====== Input for this task ======

import Mathlib.RingTheory.AlgebraicIndependent.Transcendental
import Mathlib.RingTheory.AlgebraicIndependent.TranscendenceBasis
import Mathlib.RingTheory.Algebraic.Integral
import Mathlib.Algebra.MvPolynomial.Funext
import Mathlib.Algebra.Polynomial.Roots
import HarnessLib

/-!
# Generic linear forms in elements of a field extension are algebraically independent

`Literature/RingTheory/NoetherNormalization/GenericLinearForms.lean` — proofs only (no
definitions, nothing asserted). The algebraic content of the classical facts "a generic linear
subspace of codimension `s ≤ dim V` cuts the irreducible variety `V` in dimension `dim V − s`"
and "the projection of `V` from a generic centre is generically finite onto its image"
(van der Waerden, *Einführung in die algebraische Geometrie*, §§29–31; Hodge–Pedoe,
*Methods of Algebraic Geometry* II, Ch. X §6; Zariski–Samuel II, Ch. VII §7), in the form needed
for the theory of Chow forms (Nesterenko's elimination theory, LNM 1752 Ch. 3 §4 / [Nes10] §1,
Prop. 4.4: the elimination ideal of a prime ideal of dimension `r − 1` with respect to `r`
generic linear forms is a *principal* prime ideal):

* `algebraicIndependent_sumElim_genericLinearForms` — **generic linear forms are algebraically
  independent.** Let `K ⊆ F ⊆ Ω` be fields with `K` infinite, `y : ι → F` finitely many
  elements generating over `K` a subalgebra of transcendence degree `≥ s`, and
  `u = (u_{ik})_{i<s, k∈ι}` elements of `Ω` algebraically independent over `F`. Then the family
  consisting of all `u_{ik}` and of the `s` linear combinations `wᵢ = ∑ₖ yₖ u_{ik}` is
  algebraically independent over `K`; i.e. `w₁, …, w_s` are algebraically independent over
  `K(u)`.

The proof is elementary and characteristic-free (for infinite `K`): if `P(u, w) = 0`, the
algebraic independence of `u` over `F` allows the specialisation `u_{ik} ↦ c_{ik} tᵢ`
(`c ∈ K^{s×ι}`, `tᵢ` indeterminates), under which `wᵢ ↦ tᵢ zᵢ(c)` with
`zᵢ(c) = ∑ₖ c_{ik} yₖ ∈ F`; whenever `z₁(c), …, z_s(c)` are algebraically independent over `K`
this forces the polynomial `P(c_{ik} Tᵢ ; Tᵢ Zᵢ) ∈ K[T, Z]` to vanish
(`aeval_genericSpec_eq_zero`); and the `c` for which they are dependent are met at most once
on suitable lines of `K^{s×ι}`, taken row by row (`subsingleton_setOf_not_algebraicIndependent_cons`,
using a `yₖ` transcendental over `K[z₂(c), …]`, which exists as long as `s ≤ trdeg`), so that a
polynomial over the infinite field `K` vanishing at all good `c` vanishes identically
(`eq_zero_of_forall_algebraicIndependent_aeval_eq_zero`); finally the universal specialisation
`U_{ik} ↦ C_{ik} Tᵢ, Wᵢ ↦ Tᵢ Zᵢ` is injective (it has the left inverse `Tᵢ ↦ 1`).

Tools on transcendence degrees of generated subalgebras `K[S] = Algebra.adjoin K S` of a field,
proved on the way and used by the Chow-form files: `trdeg_adjoin_le_of_forall_isAlgebraic`
(`trdeg K[s] ≤ #t` if `s` is algebraic over `K[t]`), `trdeg_adjoin_union_le`
(`trdeg K[s ∪ t] ≤ trdeg K[s] + #t`), `exists_transcendental_adjoin_of_lt_trdeg`,
`trdeg_adjoin_range_le_card`, `lift_trdeg_adjoin_image_eq`.

## References

* B. L. van der Waerden, *Einführung in die algebraische Geometrie*, Springer 1939/1973,
  §§29–31 (allgemeine Punkte, lineare Schnitte).
* W. V. D. Hodge, D. Pedoe, *Methods of Algebraic Geometry*, vol. II, CUP 1952, Ch. X §6–§8
  (generic linear sections; Cayley forms).
* [NesterenkoPhilippon2001] Yu. V. Nesterenko, P. Philippon (eds.), *Introduction to Algebraic
  Independence Theory*, LNM 1752, Springer 2001, Ch. 3 §4 Prop. 4.4 (p. 38).
-/

noncomputable section

open MvPolynomial Cardinal

universe u v w

namespace Literature.RingTheory.NoetherNormalization

variable {K : Type*} [Field K]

======

> [Work instruction] All lines in the entries above that hold the word "MvPolynomial" need to be copied.

> [Output]
import Mathlib.Algebra.MvPolynomial.Funext
open MvPolynomial Cardinal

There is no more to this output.